Three knocks sounded on the back door while she was buried under the towel, breathing in the scaling vapors. "Come in," she called out, not lifting the towel, thinking the knocks to be Leslie or Miss Cornelia.

"Miss Shirley,"-Wait a minute, that voice was neither Leslie's nor Miss Cornelia's. It was familiar, but Anne was unable to place it. "Miss Shirley-are you alright?"

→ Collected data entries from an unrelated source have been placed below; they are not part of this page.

import Mathlib
import HarnessLib
import Summits.KontsevichZagierPeriods.Zeta5Search.TwoTaleWhippleP15
import Summits.KontsevichZagierPeriods.Zeta5Search.TwoTaleWhippleRemark5

/-!
# TwoTaleWhippleDischarged — the Whipple input of both two-tale rungs DISCHARGED

HONEST FRAMING: systematic search; no irrationality claim unless certified.

fam-measure (pub-zeta5), FAMILY.md §10.11, successor task G1 COMPLETED.  `TwoTaleWhippleRemark5.remark5Max`
proves Zudilin's Remark 5 [cite: Zudilin2014ZetaTwo, Remark 5] on the cone `a₁, a₂, a₃ ≤ a₄` (Whipple's
transformation, `HypergeometricWhipple` + `TwoTaleWhippleBinomial`), i.e. the named input `WhippleRemark5Max` of
`TwoTaleWhippleP15` holds outright: `whippleRemark5Max_holds`.  Consequently the growth-side inputs of BOTH rungs
are theorems — `whippleP15_holds : WhippleP15` (`q_n = −q̂_n` at P15), `whippleA_holds : WhippleA` (rung A) —
and so are the coefficient rates `coeffRate_holds : CoeffRate C₁star` (P15) and `coeffRateA_holds : CoeffRateA
C₁starA` (rung A).  The measure statements now rest on fam-denom's named inputs ONLY:
* **`zetaTwo_exponent_le_P15 : Inclusion → Decay 29.10787 → ExponentLE (zetaValue 2) 5.0499 ∧
  Zudilin2014.zetaTwo_irrationalityExponent_le`** (robust: `Decay 29.1 → … 5.0521 ∧ …`),
* **`zetaTwo_exponent_le_A : InclusionA → DecayA 13.229 → ExponentLE (zetaValue 2) 5.2053`**.
`Inclusion(A)` (denominators) and `Decay(A) c` (the (bmiss)-dependent integral decay) are UNPROVED named inputs
owned by fam-denom / P1; nothing about `ζ(2)` is certified here (0 certified measures).
-/

namespace Summit.KontsevichZagierPeriods.Zeta5Search.TwoTaleWhipple

open Literature.NumberTheory.Irrationality
open Literature.NumberTheory.Irrationality.Zudilin2014
open Summit.KontsevichZagierPeriods.Zeta5Search

/-- **Zudilin's Remark 5 on the cone `a₁, a₂, a₃ ≤ a₄` holds** (the named input `WhippleRemark5Max`).
[cite: Zudilin2014ZetaTwo, Remark 5; Slater1966, (2.4.2.3)] -/
theorem whippleRemark5Max_holds : WhippleRemark5Max :=
  fun a₁ a₂ a₃ a₄ b₄ h₁ h₂ h₃ hadm => TwoTaleWhippleRemark5.remark5Max a₁ a₂ a₃ a₄ b₄ h₁ h₂ h₃ hadm

/-- **`WhippleP15` holds**: `q_n = −q̂_n` for the P15 two-tale pair, every `n ≥ 1`. -/
theorem whippleP15_holds : TwoTaleP15Growth.WhippleP15 := whippleP15_of_remark5Max whippleRemark5Max_holds

/-- **`WhippleA` holds**: `q_n = −q̂_n` for rung A `(6,5,4,7 | 0,1,2,12) ↔ (15,5,6,7 | 7,3,11,12)`, every `n ≥ 1`. -/
theorem whippleA_holds : TwoTaleR3Growth.WhippleA := whippleA_of_remark5Max whippleRemark5Max_holds

/-- P15: `qP15 n = −qhatP15 n` for `n ≥ 1`. -/
theorem qP15_eq_neg_qhatP15_holds {n : ℕ} (hn : 1 ≤ n) : TwoTaleP15.qP15 n = -TwoTaleP15.qhatP15 n :=
  qP15_eq_neg_qhatP15_ofMax whippleRemark5Max_holds hn

/-- P15: fam-denom's `formQ n = −qhat n` for `n ≥ 1`. -/
theorem formQ_eq_neg_qhat_holds {n : ℕ} (hn : 1 ≤ n) :
    Denom.TwoTaleP15Forms.formQ n = -((TwoTaleP15Growth.qhat n : ℕ) : ℤ) :=
  whippleP15_holds n hn

/-- Rung A: fam-denom's `formQA n = −formQTZ (aTA n) (bTA n)` for `n ≥ 1`. -/
theorem formQA_eq_neg_formQTZ_holds {n : ℕ} (hn : 1 ≤ n) :
    Denom.TwoTaleR3Forms.formQA n = -formQTZ (aTA n) (bTA n) :=
  formQA_eq_neg_formQTZ_ofMax whippleRemark5Max_holds hn

/-- **The P15 coefficient rate holds**: `CoeffRate C₁star` (growth input of fam-denom's assembly). -/
theorem coeffRate_holds : Denom.TwoTaleP15Forms.CoeffRate TwoTaleP15Growth.C₁star :=
  TwoTaleP15Growth.coeffRate_of_whipple whippleP15_holds

/-- **The rung-A coefficient rate holds**: `CoeffRateA C₁starA`. -/
theorem coeffRateA_holds : Denom.TwoTaleR3Forms.CoeffRateA TwoTaleR3Growth.C₁starA :=
  TwoTaleR3Growth.coeffRateA_of_whipple whippleA_holds

section Packaged

open Literature.NumberTheory.Transcendental (zetaValue)
open Summit.KontsevichZagierPeriods.Zeta5Search.Denom.TwoTaleR3Forms (InclusionA DecayA)
open Summit.KontsevichZagierPeriods.Zeta5Search.Denom.TwoTaleP15Forms (Inclusion Decay)

/-- **P15: `Inclusion → Decay 29.10787 → μ(ζ(2)) ≤ 5.0499`** (and the 2014 record statement).  Named unproved
inputs: `Inclusion`, `Decay 29.10787` (fam-denom; both rest on the missing zero (bmiss) at P15).  The growth side
is now a theorem. -/
theorem zetaTwo_exponent_le_P15 (hI : Inclusion) (hD : Decay 29.10787) :
    ExponentLE (zetaValue 2) 5.0499 ∧ Zudilin2014.zetaTwo_irrationalityExponent_le :=
  zetaTwo_exponent_le_of_remark5MaxP15 hI hD whippleRemark5Max_holds

/-- P15, robust decay constant: `Inclusion → Decay 29.1 → μ(ζ(2)) ≤ 5.0521 ∧ record`. -/
theorem zetaTwo_exponent_le_P15_robust (hI : Inclusion) (hD : Decay 29.1) :
    ExponentLE (zetaValue 2) 5.0521 ∧ Zudilin2014.zetaTwo_irrationalityExponent_le :=
  TwoTaleP15Growth.zetaTwo_exponent_le_of_whipple₃_robust hI hD whippleP15_holds

/-- **Rung A: `InclusionA → DecayA 13.229 → μ(ζ(2)) ≤ 5.2053`.**  Named unproved inputs: `InclusionA`,
`DecayA 13.229` (fam-denom / P1). -/
theorem zetaTwo_exponent_le_A (hI : InclusionA) (hD : DecayA 13.229) : ExponentLE (zetaValue 2) 5.2053 :=
  zetaTwo_exponent_le_of_remark5MaxA hI hD whippleRemark5Max_holds

/-- Rung A, loose decay constant: `InclusionA → DecayA 13.2 → μ(ζ(2)) ≤ 5.233`. -/
theorem zetaTwo_exponent_le_A_loose (hI : InclusionA) (hD : DecayA 13.2) : ExponentLE (zetaValue 2) 5.233 :=
  TwoTaleR3Growth.zetaTwo_exponent_le_looseA_of_whipple₃ hI hD whippleA_holds

end Packaged

end Summit.KontsevichZagierPeriods.Zeta5Search.TwoTaleWhipple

Anne popped out from under the towel, damp and with ringlets in her hair from the steam, to face Susan Baker. "Oh, Miss Baker," she stood up, stretching out her hand to shake. "How lovely to see you. I do apologize for my appearance-I've got a bit of a cold, and I thought a steam bath might help it."

"Don't worry about it, Miss Shirley," the spiky knob of grey hair bobbed as Susan shook her head. "After all, I've come to pay a call on you unannounced."

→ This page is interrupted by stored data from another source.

import Summits.QuantumFields.YangMills.Theorems.LangevinControlUVOSLegsFromFemtoAndGapStubCollar6
import Literature.Barriers.QuantumFields.DiscreteSubgroupFreezing

/-!
# Crux K2 `SubOnsetCeilings` (stmt-QuantumFields-23313), line `dlr-collar-subonset` — negative side, part I:
# Laplace principle for the cube kernel of the lattice Yang–Mills specification

Tools for the classical-necessity lemma (`CentredBoundaryLawClassicalNecessity.lean`), about the tree's own objects
(`ymSpecification`, `wilsonBoundaryAction`, `kerE`/`plane` currency of `DlrCollarTransfer`); nothing is posited.

* §1 `laplace_ratio`, `laplace_upper`: Laplace principle on the compact fibre `G^Λ` with product Haar measure —
  the `e^{-βS}`-weight of `{S ≥ min + θ}` relative to the total weight is `≤ e^{-βθ/2}/p`, `p > 0` the Haar mass
  of `{S < min + θ/2}`; hence a bounded observable that is `≤ a` near the minimum has tilted mean
  `≤ a + (C + |a|) e^{-βθ/2}/p` for all `β ≥ 0`.
* §2 the Dirichlet problem on a centred cube: `wilsonBoundaryAction` is `≥ 0` and vanishes at the trivial
  configuration; the centre plaquette defect `N − plane` is one of its terms (`centre_defect_le_wilsonBoundaryAction`).
* §3 `kerE_plane_le_of_nearMin` (cap of the kernel mean of the centre field under an exterior all of whose
  near-minimisers have a bad centre) and `kerE_plane_ge_trivial` (under the trivial exterior the kernel mean of the
  centre field is `≥ N − θ − O(e^{-βθ/2})`), via the tree's `integral_ymSpecification`.

HONEST LABEL: support lemmas; no crux is proved or refuted here; no summit.
-/

set_option autoImplicit false

noncomputable section

open scoped SchwartzMap
open MeasureTheory Filter Topology
open Literature.MathematicalPhysics.QuantumFieldTheory hiding ZdEdge
open Literature.MathematicalPhysics.QuantumLattice
open Literature.MathematicalPhysics.AQFT Literature.Probability.LatticeModels
open Summit.QuantumFields.YangMills.Cruxes.OSLegsFromFemtoAndGap.DlrCollarTransfer

namespace Summit.QuantumFields.YangMills.Theorems.SubOnsetCeilings.Negative

variable {G : Type} [Group G] [TopologicalSpace G] [IsTopologicalGroup G] [CompactSpace G]
  [MeasurableSpace G] [BorelSpace G]

/-! ## §1 Laplace principle on the fibre `G^Λ` (product Haar, continuous action) -/

section Laplace

variable [SecondCountableTopology G] (Λ : Finset (ZdEdge 4))

/-- **Laplace ratio bound.**  For a continuous `S` on the compact fibre `G^Λ` with lower bound `m` approached
within `θ/2`, the `e^{-βS}`-weight of `{S ≥ m + θ}` is at most `e^{-βθ/2}/p` times the total weight, for all
`β ≥ 0`, with `p > 0` the Haar mass of `{S < m + θ/2}`. [folklore] -/
theorem laplace_ratio {S : (↥Λ → G) → ℝ} (hS : Continuous S) {m θ : ℝ}
    (hm : ∀ ζ, m ≤ S ζ) (hnear : ∃ ζ, S ζ < m + θ / 2) :
    ∃ p : ℝ, 0 < p ∧ ∀ β : ℝ, 0 ≤ β →
      (0 < ∫ ζ, Real.exp (-β * S ζ) ∂(Measure.pi fun _ : ↥Λ => haarProbability G)) ∧
      ∫ ζ, Set.indicator {ζ | m + θ ≤ S ζ} (fun _ => (1 : ℝ)) ζ * Real.exp (-β * S ζ)
          ∂(Measure.pi fun _ : ↥Λ => haarProbability G) ≤
        Real.exp (-(β * (θ / 2))) / p *
          ∫ ζ, Real.exp (-β * S ζ) ∂(Measure.pi fun _ : ↥Λ => haarProbability G) := by
  set π : Measure (↥Λ → G) := Measure.pi fun _ : ↥Λ => haarProbability G with hπ
  haveI : (haarProbability G).IsOpenPosMeasure := by rw [haarProbability]; infer_instance
  haveI hπpos : π.IsOpenPosMeasure := by rw [hπ]; infer_instance
  set O : Set (↥Λ → G) := {ζ | S ζ < m + θ / 2} with hO
  have hOopen : IsOpen O := isOpen_lt hS continuous_const
  have hπO : 0 < π O := hOopen.measure_pos π hnear
  have hπO' : π O ≠ ⊤ := measure_ne_top π O
  have hp : 0 < (π O).toReal := ENNReal.toReal_pos hπO.ne' hπO'
  refine ⟨(π O).toReal, hp, fun β hβ => ?_⟩
  have hexpm : Measurable fun ζ : ↥Λ → G => Real.exp (-β * S ζ) :=
    (Real.continuous_exp.comp (continuous_const.mul hS)).measurable
  have hexpb : ∀ ζ, |Real.exp (-β * S ζ)| ≤ Real.exp (-β * m) := fun ζ => by
    rw [abs_of_pos (Real.exp_pos _), Real.exp_le_exp]
    have := mul_le_mul_of_nonneg_left (hm ζ) hβ
    linarith
  have hint : Integrable (fun ζ => Real.exp (-β * S ζ)) π :=
    integrable_of_bound hexpm.aestronglyMeasurable hexpb
  have hOm : MeasurableSet O := hOopen.measurableSet
  have hBm : MeasurableSet {ζ : ↥Λ → G | m + θ ≤ S ζ} := measurableSet_le measurable_const hS.measurable
  -- lower bound on the total weight from the neighbourhood `O`
  have hZlow : Real.exp (-(β * (m + θ / 2))) * (π O).toReal ≤ ∫ ζ, Real.exp (-β * S ζ) ∂π := by
    have h1 : ∫ ζ, O.indicator (fun _ => Real.exp (-(β * (m + θ / 2)))) ζ ∂π =
        Real.exp (-(β * (m + θ / 2))) * (π O).toReal := by
      rw [integral_indicator_const (Real.exp (-(β * (m + θ / 2)))) hOm, smul_eq_mul, measureReal_def, mul_comm]
    rw [← h1]
    refine integral_mono ((integrable_const _).indicator hOm) hint fun ζ => ?_
    by_cases hζ : ζ ∈ O
    · rw [Set.indicator_of_mem hζ, Real.exp_le_exp]
      have hζ' : S ζ < m + θ / 2 := hζ
      have := mul_le_mul_of_nonneg_left hζ'.le hβ
      linarith
    · rw [Set.indicator_of_notMem hζ]; exact (Real.exp_pos _).le
  have hZpos : 0 < ∫ ζ, Real.exp (-β * S ζ) ∂π :=
    lt_of_lt_of_le (mul_pos (Real.exp_pos _) hp) hZlow
  refine ⟨hZpos, ?_⟩
  -- upper bound on the weight of the bad set
  have hBad : ∫ ζ, Set.indicator {ζ | m + θ ≤ S ζ} (fun _ => (1 : ℝ)) ζ * Real.exp (-β * S ζ) ∂π ≤
      Real.exp (-(β * (m + θ))) := by
    have h2 : ∫ _ζ, Real.exp (-(β * (m + θ))) ∂π = Real.exp (-(β * (m + θ))) := by
      rw [integral_const, smul_eq_mul]; simp [hπ]
    rw [← h2]
    refine integral_mono ?_ (integrable_const _) fun ζ => ?_
    · exact integrable_of_bound (((measurable_const.indicator hBm)).mul hexpm).aestronglyMeasurable
        (C := Real.exp (-β * m)) fun ζ => by
          rw [abs_mul]
          by_cases hζ : ζ ∈ {ζ : ↥Λ → G | m + θ ≤ S ζ}
          · rw [Set.indicator_of_mem hζ, abs_one, one_mul]; exact hexpb ζ
          · rw [Set.indicator_of_notMem hζ, abs_zero, zero_mul]; exact (Real.exp_pos _).le
    · by_cases hζ : ζ ∈ {ζ : ↥Λ → G | m + θ ≤ S ζ}
      · rw [Set.indicator_of_mem hζ, one_mul, Real.exp_le_exp]
        have hζ' : m + θ ≤ S ζ := hζ
        have := mul_le_mul_of_nonneg_left hζ' hβ
        linarith
      · rw [Set.indicator_of_notMem hζ, zero_mul]; exact (Real.exp_pos _).le
  -- combine
  have hkey : Real.exp (-(β * (m + θ))) ≤
      Real.exp (-(β * (θ / 2))) / (π O).toReal * ∫ ζ, Real.exp (-β * S ζ) ∂π := by
    have h3 : Real.exp (-(β * (m + θ))) = Real.exp (-(β * (θ / 2))) / (π O).toReal *
        (Real.exp (-(β * (m + θ / 2))) * (π O).toReal) := by
      field_simp
      rw [← Real.exp_add]; ring_nf
    rw [h3]
    exact mul_le_mul_of_nonneg_left hZlow (div_nonneg (Real.exp_pos _).le hp.le)
  exact hBad.trans hkey

/-- **Laplace upper bound for kernel-type ratios.**  If a bounded measurable `F` (read through a measurable map
`gl : G^Λ → LGConfig`) is `≤ a` wherever `S < m + θ`, then
`(∫ F∘gl · e^{-βS}) / (∫ e^{-βS}) ≤ a + (C_F + |a|) e^{-βθ/2} / p` for all `β ≥ 0`. [folklore] -/
theorem laplace_upper {S : (↥Λ → G) → ℝ} (hS : Continuous S) {m θ : ℝ}
    (hm : ∀ ζ, m ≤ S ζ) (hnear : ∃ ζ, S ζ < m + θ / 2)
    {Φ : (↥Λ → G) → ℝ} (hΦm : Measurable Φ) {CF : ℝ} (hΦb : ∀ ζ, |Φ ζ| ≤ CF) {a : ℝ}
    (hgood : ∀ ζ, S ζ < m + θ → Φ ζ ≤ a) :
    ∃ p : ℝ, 0 < p ∧ ∀ β : ℝ, 0 ≤ β →
      (∫ ζ, Φ ζ * Real.exp (-β * S ζ) ∂(Measure.pi fun _ : ↥Λ => haarProbability G)) /
          (∫ ζ, Real.exp (-β * S ζ) ∂(Measure.pi fun _ : ↥Λ => haarProbability G)) ≤
        a + (CF + |a|) * (Real.exp (-(β * (θ / 2))) / p) := by
  obtain ⟨p, hp, hL⟩ := laplace_ratio Λ hS hm hnear
  refine ⟨p, hp, fun β hβ => ?_⟩
  obtain ⟨hZ, hB⟩ := hL β hβ
  set π : Measure (↥Λ → G) := Measure.pi fun _ : ↥Λ => haarProbability G with hπ
  set Bad : Set (↥Λ → G) := {ζ | m + θ ≤ S ζ} with hBad
  have hBm : MeasurableSet Bad := measurableSet_le measurable_const hS.measurable
  have hexpm : Measurable fun ζ : ↥Λ → G => Real.exp (-β * S ζ) :=
    (Real.continuous_exp.comp (continuous_const.mul hS)).measurable
  have hexpb : ∀ ζ, |Real.exp (-β * S ζ)| ≤ Real.exp (-β * m) := fun ζ => by
    rw [abs_of_pos (Real.exp_pos _), Real.exp_le_exp]
    have := mul_le_mul_of_nonneg_left (hm ζ) hβ
    linarith
  have hint : Integrable (fun ζ => Real.exp (-β * S ζ)) π :=
    integrable_of_bound hexpm.aestronglyMeasurable hexpb
  have hK : 0 ≤ CF + |a| := add_nonneg ((abs_nonneg _).trans (hΦb (Classical.arbitrary (↥Λ → G)))) (abs_nonneg _)
  -- pointwise: Φ e^{-βS} ≤ a e^{-βS} + (CF + |a|) 1_Bad e^{-βS}
  have hpt : ∀ ζ, Φ ζ * Real.exp (-β * S ζ) ≤
      a * Real.exp (-β * S ζ) + (CF + |a|) * (Bad.indicator (fun _ => (1 : ℝ)) ζ * Real.exp (-β * S ζ)) := by
    intro ζ
    have he : 0 < Real.exp (-β * S ζ) := Real.exp_pos _
    by_cases hζ : ζ ∈ Bad
    · rw [Set.indicator_of_mem hζ, one_mul, ← add_mul]
      refine mul_le_mul_of_nonneg_right ?_ he.le
      have h1 : Φ ζ ≤ CF := (le_abs_self _).trans (hΦb ζ)
      have h2 : -|a| ≤ a := neg_abs_le a
      linarith
    · rw [Set.indicator_of_notMem hζ, zero_mul, mul_zero, add_zero]
      have hζ' : S ζ < m + θ := not_le.1 hζ
      exact mul_le_mul_of_nonneg_right (hgood ζ hζ') he.le
  have hi1 : Integrable (fun ζ => Φ ζ * Real.exp (-β * S ζ)) π :=
    integrable_of_bound (hΦm.mul hexpm).aestronglyMeasurable (C := CF * Real.exp (-β * m)) fun ζ => by
      rw [abs_mul]; exact mul_le_mul (hΦb ζ) (hexpb ζ) (abs_nonneg _) ((abs_nonneg _).trans (hΦb ζ))
  have hi3 : Integrable (fun ζ => Bad.indicator (fun _ => (1 : ℝ)) ζ * Real.exp (-β * S ζ)) π :=
    integrable_of_bound ((measurable_const.indicator hBm).mul hexpm).aestronglyMeasurable
      (C := Real.exp (-β * m)) fun ζ => by
        rw [abs_mul]
        by_cases hζ : ζ ∈ Bad
        · rw [Set.indicator_of_mem hζ, abs_one, one_mul]; exact hexpb ζ
        · rw [Set.indicator_of_notMem hζ, abs_zero, zero_mul]; exact (Real.exp_pos _).le
  have hi2 : Integrable (fun ζ => a * Real.exp (-β * S ζ) +
      (CF + |a|) * (Bad.indicator (fun _ => (1 : ℝ)) ζ * Real.exp (-β * S ζ))) π :=
    (hint.const_mul a).add (hi3.const_mul _)
  have hnum : ∫ ζ, Φ ζ * Real.exp (-β * S ζ) ∂π ≤
      a * ∫ ζ, Real.exp (-β * S ζ) ∂π +
        (CF + |a|) * (Real.exp (-(β * (θ / 2))) / p * ∫ ζ, Real.exp (-β * S ζ) ∂π) := by
    calc ∫ ζ, Φ ζ * Real.exp (-β * S ζ) ∂π
        ≤ ∫ ζ, (a * Real.exp (-β * S ζ) +
            (CF + |a|) * (Bad.indicator (fun _ => (1 : ℝ)) ζ * Real.exp (-β * S ζ))) ∂π :=
          integral_mono hi1 hi2 hpt
      _ = a * ∫ ζ, Real.exp (-β * S ζ) ∂π +
            (CF + |a|) * ∫ ζ, Bad.indicator (fun _ => (1 : ℝ)) ζ * Real.exp (-β * S ζ) ∂π := by
          rw [integral_add (hint.const_mul a) (hi3.const_mul _), integral_const_mul, integral_const_mul]
      _ ≤ _ := by gcongr
  rw [div_le_iff₀ hZ]
  calc ∫ ζ, Φ ζ * Real.exp (-β * S ζ) ∂π ≤ _ := hnum
    _ = (a + (CF + |a|) * (Real.exp (-(β * (θ / 2))) / p)) * ∫ ζ, Real.exp (-β * S ζ) ∂π := by ring

end Laplace

/-! ## §2 The Dirichlet problem on a cube: kernel means through the fibre integral -/

section Cube

variable (r : LatticeRep G)

omit [Group G] [TopologicalSpace G] [IsTopologicalGroup G] [CompactSpace G] [MeasurableSpace G] [BorelSpace G] in
/-- A configuration agreeing with `η` off `Λ` is the gluing of its restriction to `Λ` with `η`. [folklore] -/
theorem glueWith_restrict_eq (Λ : Finset (ZdEdge 4)) {U η : LGConfig 4 G} (hU : ∀ e, e ∉ Λ → U e = η e) :
    glueWith Λ (fun e : ↥Λ => U e) η = U := by
  funext e
  by_cases he : e ∈ Λ
  · rw [glueWith_apply_mem _ _ _ he]
  · rw [glueWith_apply_not_mem _ _ _ he, hU e he]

"Well, it's lovely of you to come," Anne smiled. "Can I offer you anything? Tea? Scones? A spoonful of cough syrup?"

"Tea, if you feel up to it," Susan said. "But if you aren't feeling up to company, Miss Shirley, I can always come back at a later time."

Anne shook her head. "No, please stay. Company might help me feel better." She sneezed again. "Although you may wish to keep your distance, should you like to avoid catching whatever's been going around the school."

Susan sat in the offered chair. "Yes, Dr. Blythe has been talking about that cold. Joy hasn't gotten it, but Dr. dear's been dispensing cough medicine and poultices in enormous amounts."

"That's right," Anne nodded, wiping her nose again, "You're Dr. Blythe's housekeeper."

"I have indeed, since he came to replace Dr. Dave. He came with Joy-she was a wee thing then, just a few months old-and Dr. Dave suggested that he might need a housekeeper. I've cooked and cleaned for the man ever since."

"He never thought to remarry, then?" Yes, it was fishing, and no, she wasn't ashamed of it. At this point, the cold had addled her brain so much that she didn't care anymore.

Susan snorted. "After that city girl of his? No, good heavens. Once was enough for the poor doctor. But if you ask me," she leaned back in her chair, "he's still pining after someone-and not his wife, if you know what I mean."

Anne pressed her lips into a line. "I'm sure I don't."

Oh, I think you might, dear, Susan thought to herself. Just then, Anne gave a giant sneeze, practically rattling the windows. "Are you quite certain you're alright, Miss Shirley?"

"I think so…" Anne's hand stole up to feel her forehead. It didn't feel too warm-she didn't have a fever, then.

Across the table, Susan was having different ideas. Anne was practically glowing-and not in a good way. "I think I'll leave you now, Miss Shirley, and let you get some rest. Thank you for the tea-I'll call again when you're well."

Anne tried to stand, feeling a bit dizzy as she did. "Thank you for coming," she mustered up a smile as a wave of nausea rolled over her.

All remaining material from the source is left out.